To say what has been my own progress in the study and comprehension of the Gothic would be in detail impossible for me. The study has unquestionably influenced my sculpture, giving me more flexibility, more depth, more life in my modelling. This can be seen in my figures, which have become more mysterious, owing to the more perfect chiaroscuro. Not that I could point in particular to one or another of my productions as an instance of the modification. The influence has entered into my blood, and has grown into my being.

VIII.

The Gothic is not the Gothic because of the period in which it was developed, but because of the manner of seeing of the period. You enter a cathedral. You find it full of the mysterious life of the forest; and the reason of it is that it reproduces that life by artistic compression, so that the rock, the tree-Nature, in fine is there; an epitome of Nature. It is a mistake to imagine that the religious conceptions of the time were able to bring forth these masterpieces, any more than the religious conceptions of today are responsible for the ugliness of our modern structures. The ancient edifices gained their beauty through the faithful study of Nature practised by the Gothic sculptors. Their only ideal was the vision they had of her; quite as much as the Greeks, they drew from her all their power; and, in like manner, I find my inspiration in my model. The charm of the subject comes from that. I am opposed to the doctrine which holds that the

idea leads, that it ennobles the work. I believe rather that it is the strength resulting from labor which adds to the idea. Of itself, our idea is poor. This theory may seem commonplace; but, at any rate, it better explains the hundreds and hundreds of splendidly artistic buildings-churches and abbeys as well as cathedrals that came into existence during the Gothic period, many of them hidden away in country nooks which need exploring for these treasures to be discovered. Compared with similar Italian edifices they are much superior. In fact, the Gothic in Italy is less developed, too, as regards the number of its buildings. There, painting and sculpture have been more separated from architecture, and exist more for themselves; especially worthy of mention are the painted windows and tapestry. In France, also, there is no lack of beautiful windows and tapestry; and what adds to the value of them is their being really part of the Gothic interior they adorn. Ruskin has written well on these things; I believe it was his book which brought so many English-speaking people to visit them. We have writers of our own to-day, Huysmans among others, who introduce descriptions of them into their literature; but one does not get much benefit by reading them. A visit to the church is more profitable, or, failing this, to a museum like the Trocadero, where plaster reproductions of some fine specimens of Gothic architecture may be seen. The stained-glass windows painted in recent times make little or no impression on us, because the tones are false. Those of the Gothic period raise one to the heavens. They are copied from the flowers of the field, not from imagination; and the men that painted them pored over the tints and shades of the plants and blossoms they had under their eyes, until they had succeeded in reproducing them exactly as they saw them. I insist on this point, for it is Nature that is celestial. They who give us windows now proceed in another way.

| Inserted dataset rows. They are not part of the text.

import Literature.NumberTheory.GaloisCohomology.Howard2004.ModIdeal
import Mathlib.LinearAlgebra.Isomorphisms
import Mathlib.Algebra.Module.Submodule.Pointwise
import HarnessLib

/-!
# The `π`-adic refinement `… → T/π^{i+1}T → T/π^iT → …` of a `p`-adic tower, as a two-index family of
# presentations (Howard 2004, Def. 1.1.3 / §1.6; definitions with bodies + proved identities; no named fact,
# no instance, no `sorry`)

B. Howard, *The Heegner point Kolyvagin system*, Compositio Math. 140 (2004) (arXiv:1202.6340): the objects of
`Quot(T)` are ALL the quotients `T/IT` (Def. 1.1.3, p. 5 L93–99); for the Eisenstein specialisation `T = T_𝔮`
over the DVR `S_𝔮 = Λ/(q_m)` (uniformiser `π`, `π^m = -p`) these are the `T/π^iT`, whereas the tree carries `T_𝔮`
as the `p`-adic tower `k ↦ T_𝔮/p^k` (`EisensteinLevel`, `eisensteinAdicTower[Succ]`; level `k` is `T/π^{e_k}`,
`e_k = mk` or `m(k+1)`).  Howard's H.3 at level `k` (cartesian on `Quot(T^{(k)})`) therefore needs the
INTERMEDIATE quotients `T/π^iT`, `i ≤ e_k`, and the maps `×π^{b-a} : T/π^aT → T/π^bT` (`a ≤ b`) and
`T/π^aT ↠ T/π^bT` (`a ≥ b`) between them (D1 memo `HOME/p1/H3-CARTESIAN-PLAN`, remark (2)).

This file builds them from an abstract **`PiRefinementDatum`** — an `R`-linear `p`-adic tower presented by a
two-index family of surjective reductions `red : N k' ↠ N k` (`k ≤ k'`) with `ker = π^{e_k} · N k'` (level `k` IS
`T/π^{e_k}`), a host function `host` with `i ≤ e (host i)`, and exact `π`-divisibility below the level exponent —
as the two-index family the cell's cohomological machinery consumes (x10b-p1-w7's `TowerLocalH1LiftExactProofs`:
ONE total family `F a b` with the element-level identities `hid/hcomp/hsq/hinj/hsurj/hex/hpow/hkill`):

* `PiRefinementDatum.Level D i = N (host i) ⧸ π^i · N (host i)` (an `abbrev`; instances by unfolding) with the
  discrete `Γ_K`-action `levelRep D i := modIdeal …` (tree `Howard2004.modIdeal`);
* `PiRefinementDatum.map D a b : Level a →ₗ[R] Level b` — THE SINGLE FORMULA «reduce a lift and multiply by
  `π^{b∸a}`» (truncated subtraction: for `a ≥ b` it is the reduction, for `a ≤ b` it is `×π^{b-a}`), defined through
  the common host `host a + host b`; `mapI D a b` the same as a continuous intertwining map;
* the host-free evaluation **`map_mk_red`**: `map a b [red n]_a = [π^{b∸a} · red n]_b` for `n` on ANY level above
  both hosts — from which: `map_self` (hid), `map_map_of_le` (hcomp), `map_map_succ` (hsq), `map_map_smul` (hpow:
  `map ℓ (ℓ+n) ∘ map (ℓ+n) ℓ = π^n •`), `pow_smul_level_eq_zero` (hkill), `map_surjective` (hsurj),
  `map_injective` (hinj), `map_eq_zero_iff` (hex), `map_equivariant`, `isScalarLinear_levelRep`;
* `isQuotientBy_levelRep` — `Level i` with `[·]_i ∘ red : N k ↠ Level i` PRESENTS `T^{(k)}/π^i T^{(k)}` for
  `host i ≤ k`, `i ≤ e k` (the object of `Quot(T^{(k)})`, Def. 1.1.3), and `map_mk_red` read at host `k` says
  `map i j` is the `Quot`-morphism `×π^{j-i}` on these presentations.

Cell `pub/bsd-print-x9`, shared μ-item of rows 9/10 (D1 road, `SatisfiesH.h3`); seat `bsd-line-x10b-p1-w6`.
No statement about elliptic curves or Selmer groups is made; BSD is not proved by any of this.

References: [Howard2004HeegnerKolyvagin] Def. 1.1.3 (arXiv p. 5 L93–99), §1.6 (p. 12 L29–55: the tower
`T/𝔪^k T`), proof of Thm. 2.2.10 (`𝔮 = T^m + p`); [SerreGaloisCohomology1997] I §2.2.
-/

set_option autoImplicit false

noncomputable section

open Function Field
open scoped Classical Pointwise ContRepresentation

namespace Literature.NumberTheory.GaloisCohomology.Howard2004

open Literature.NumberTheory.GaloisRepresentations
open Literature.NumberTheory.GaloisRepresentations.DiscreteGaloisModule

/-! ## §0 Plumbing: descending a linear map along a surjection -/

section Descend

variable {R : Type} [CommRing R] {P Q X : Type} [AddCommGroup P] [Module R P] [AddCommGroup Q] [Module R Q]
  [AddCommGroup X] [Module R X]

/-- The map `Q → X` induced by `φ : P → X` along a SURJECTION `s : P ↠ Q` whose kernel `φ` kills (first
isomorphism theorem; plumbing for the maps of `Quot(T)`). [cite: Howard2004HeegnerKolyvagin, Def. 1.1.3 (arXiv Def. 2.1.3, p. 5 L95–97: maps induced on quotients)] -/
def descend (s : P →ₗ[R] Q) (hs : Surjective s) (φ : P →ₗ[R] X) (hφ : LinearMap.ker s ≤ LinearMap.ker φ) :
    Q →ₗ[R] X :=
  ((LinearMap.ker s).liftQ φ hφ).comp (s.quotKerEquivOfSurjective hs).symm.toLinearMap

/-- `descend s hs φ hφ (s p) = φ p` (first isomorphism theorem). [cite: Howard2004HeegnerKolyvagin, Def. 1.1.3 (arXiv Def. 2.1.3, p. 5 L95–97: the maps of Quot(T) are induced through the quotient maps)] -/
@[simp]
theorem descend_apply (s : P →ₗ[R] Q) (hs : Surjective s) (φ : P →ₗ[R] X)
    (hφ : LinearMap.ker s ≤ LinearMap.ker φ) (x : P) : descend s hs φ hφ (s x) = φ x := by
  simp [descend, LinearMap.quotKerEquivOfSurjective_symm_apply]

end Descend

/-! ## §1 The datum -/

/-- **A `p`-adic tower presented for `π`-adic refinement** (Howard §1.6: `T` over a DVR with uniformiser `π`,
levels `T/𝔪^{e_k}T`; here abstractly): `R`-linear discrete `Γ_K`-modules `N k` with a two-index family of
surjective `R`-linear equivariant reductions `red : N k' → N k` (`k ≤ k'`, functorial), an element `π` and
exponents `e` with `ker (red : N k' → N k) = π^{e_k} · N k'` (so level `k` presents `T/π^{e_k}`), exact
`π`-divisibility below the exponent (`π^n x ∈ π^{c+n} N_k ⇒ x ∈ π^c N_k` for `c + n ≤ e_k`, true for `T` free
over `R/π^{e_k}`), and a monotone HOST function with `i ≤ e (host i)` (the `p`-adic level carrying `T/π^iT`).
[cite: Howard2004HeegnerKolyvagin, §1.6 (arXiv p. 12 L29–55) and Def. 1.1.3 (p. 5 L93–99)] -/
structure PiRefinementDatum (K : Type) [Field K] (R : Type) [CommRing R] (N : ℕ → Type)
    [∀ k, AddCommGroup (N k)] [∀ k, Module R (N k)] [∀ k, TopologicalSpace (N k)]
    [∀ k, DiscreteTopology (N k)] where
  /-- the Galois action on level `k` -/
  ρ : ∀ k, DiscreteGaloisModule K (N k)
  /-- `R`-linearity of the actions -/
  hlin : ∀ k, (ρ k).IsScalarLinear R
  /-- the reductions `N k' → N k`, `k ≤ k'` -/
  red : ∀ ⦃k k' : ℕ⦄, k ≤ k' → (N k' →ₗ[R] N k)
  red_equivariant : ∀ ⦃k k' : ℕ⦄ (h : k ≤ k') (σ : absoluteGaloisGroup K) (x : N k'),
    red h (ρ k' σ x) = ρ k σ (red h x)
  red_refl : ∀ (k : ℕ) (x : N k), red (le_refl k) x = x
  red_trans : ∀ ⦃a b c : ℕ⦄ (h₁ : a ≤ b) (h₂ : b ≤ c) (x : N c), red (h₁.trans h₂) x = red h₁ (red h₂ x)
  red_surjective : ∀ ⦃k k' : ℕ⦄ (h : k ≤ k'), Surjective (red h)
  /-- the uniformiser -/
  π : R
  /-- level `k` is `T/π^{e k}` -/
  e : ℕ → ℕ
  e_mono : Monotone e
  ker_red : ∀ ⦃k k' : ℕ⦄ (h : k ≤ k'),
    LinearMap.ker (red h) = Ideal.span {π ^ e k} • (⊤ : Submodule R (N k'))
  /-- exact divisibility below the exponent -/
  smul_mem_cancel : ∀ (k : ℕ) (x : N k) (c n : ℕ), c + n ≤ e k →
    π ^ n • x ∈ Ideal.span {π ^ (c + n)} • (⊤ : Submodule R (N k)) → x ∈ Ideal.span {π ^ c} • (⊤ : Submodule R (N k))
  /-- the host of `T/π^iT` -/
  host : ℕ → ℕ
  host_mono : Monotone host
  le_e_host : ∀ i, i ≤ e (host i)

namespace PiRefinementDatum

variable {K : Type} [Field K] {R : Type} [CommRing R] {N : ℕ → Type}
  [∀ k, AddCommGroup (N k)] [∀ k, Module R (N k)] [∀ k, TopologicalSpace (N k)] [∀ k, DiscreteTopology (N k)]
  (D : PiRefinementDatum K R N)

/-! ## §2 The submodules `π^i · N_k`, levels and their presentations -/

/-- `π^i · N_k`. [cite: Howard2004HeegnerKolyvagin, Def. 1.1.3 (arXiv p. 5 L93–99: IT for I = (π^i))] -/
abbrev piPow (k i : ℕ) : Submodule R (N k) := Ideal.span {D.π ^ i} • ⊤

/-- `π^i · x ∈ π^i · N`. [cite: Howard2004HeegnerKolyvagin, Def. 1.1.3 (arXiv p. 5 L93–99)] -/
theorem pow_smul_mem_piPow (k i : ℕ) (x : N k) : D.π ^ i • x ∈ D.piPow k i :=
  Submodule.smul_mem_smul (Ideal.mem_span_singleton_self _) Submodule.mem_top

/-- `π^a · x ∈ π^i · N` for `i ≤ a`. [cite: Howard2004HeegnerKolyvagin, Def. 1.1.3 (arXiv p. 5 L93–99)] -/
theorem pow_smul_mem_piPow_of_le (k : ℕ) {i a : ℕ} (h : i ≤ a) (x : N k) : D.π ^ a • x ∈ D.piPow k i := by
  rw [← Nat.sub_add_cancel h, pow_add, mul_smul]
  exact Submodule.smul_mem _ _ (D.pow_smul_mem_piPow k i x)

/-- `π^i · N` decreases in `i`. [cite: Howard2004HeegnerKolyvagin, Def. 1.1.3 (arXiv p. 5 L93–99)] -/
theorem piPow_antitone (k : ℕ) {i a : ℕ} (h : i ≤ a) : D.piPow k a ≤ D.piPow k i :=
  Submodule.smul_mono_left (Ideal.span_singleton_le_span_singleton.mpr (pow_dvd_pow _ h))

/-- Membership in `π^i · N`: `x = π^i · y`. [cite: Howard2004HeegnerKolyvagin, Def. 1.1.3 (arXiv p. 5 L93–99)] -/
theorem mem_piPow_iff (k i : ℕ) (x : N k) : x ∈ D.piPow k i ↔ ∃ y : N k, D.π ^ i • y = x := by
  rw [piPow, Submodule.ideal_span_singleton_smul, Submodule.mem_smul_pointwise_iff_exists]
  simp

/-- The reductions carry `π^i · N_{k'}` ONTO `π^i · N_k`. [cite: Howard2004HeegnerKolyvagin, §1.6 (arXiv p. 12)] -/
theorem map_red_piPow {k k' : ℕ} (h : k ≤ k') (i : ℕ) : (D.piPow k' i).map (D.red h) = D.piPow k i := by
  rw [piPow, Submodule.map_smul'', Submodule.map_top, LinearMap.range_eq_top.mpr (D.red_surjective h)]

/-- **Preimage of `π^i · N_k` under a reduction**: `π^i · N_{k'} + π^{e_k} · N_{k'}`, hence `π^i · N_{k'}` when
`i ≤ e_k` (the level `T/π^iT` does not see above `π^{e_k}`). [cite: Howard2004HeegnerKolyvagin, §1.6 (arXiv p. 12 L29–55)] -/
theorem comap_red_piPow {k k' : ℕ} (h : k ≤ k') {i : ℕ} (hi : i ≤ D.e k) :
    (D.piPow k i).comap (D.red h) = D.piPow k' i := by
  rw [← D.map_red_piPow h i, Submodule.comap_map_eq, D.ker_red h]
  exact sup_eq_left.mpr (D.piPow_antitone k' hi)

/-- **Level `i` of the `π`-adic refinement**: `T/π^iT` presented on its host, `N (host i) ⧸ π^i · N (host i)`
(an `abbrev`: group, `R`-module and discrete-topology instances are those of the quotient).
[cite: Howard2004HeegnerKolyvagin, Def. 1.1.3 and §1.6 (arXiv p. 5 L93–99, p. 12 L29–55)] -/
abbrev Level (i : ℕ) : Type := N (D.host i) ⧸ D.piPow (D.host i) i

/-- The `Γ_K`-action on `Level i` (tree `modIdeal`). [cite: Howard2004HeegnerKolyvagin, Def. 1.1.3 (arXiv p. 5 L93–99)] -/
def levelRep (i : ℕ) : DiscreteGaloisModule K (D.Level i) :=
  modIdeal (D.ρ (D.host i)) (D.hlin _) (Ideal.span {D.π ^ i})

In order to reform our present stereotyped methods of art, we want a second Renascence. For a long time I hoped that in a near future this might be; but I have ceased hoping to-day. It would require a catastrophe capable of overturning and changing everything. Of course, I am speaking of what is likely to happen in the next twenty-five or fifty years. Life is eternal; and, sooner or later, things must alter for the better. But so far, in our modern architecture, I see nothing that gives encouragement.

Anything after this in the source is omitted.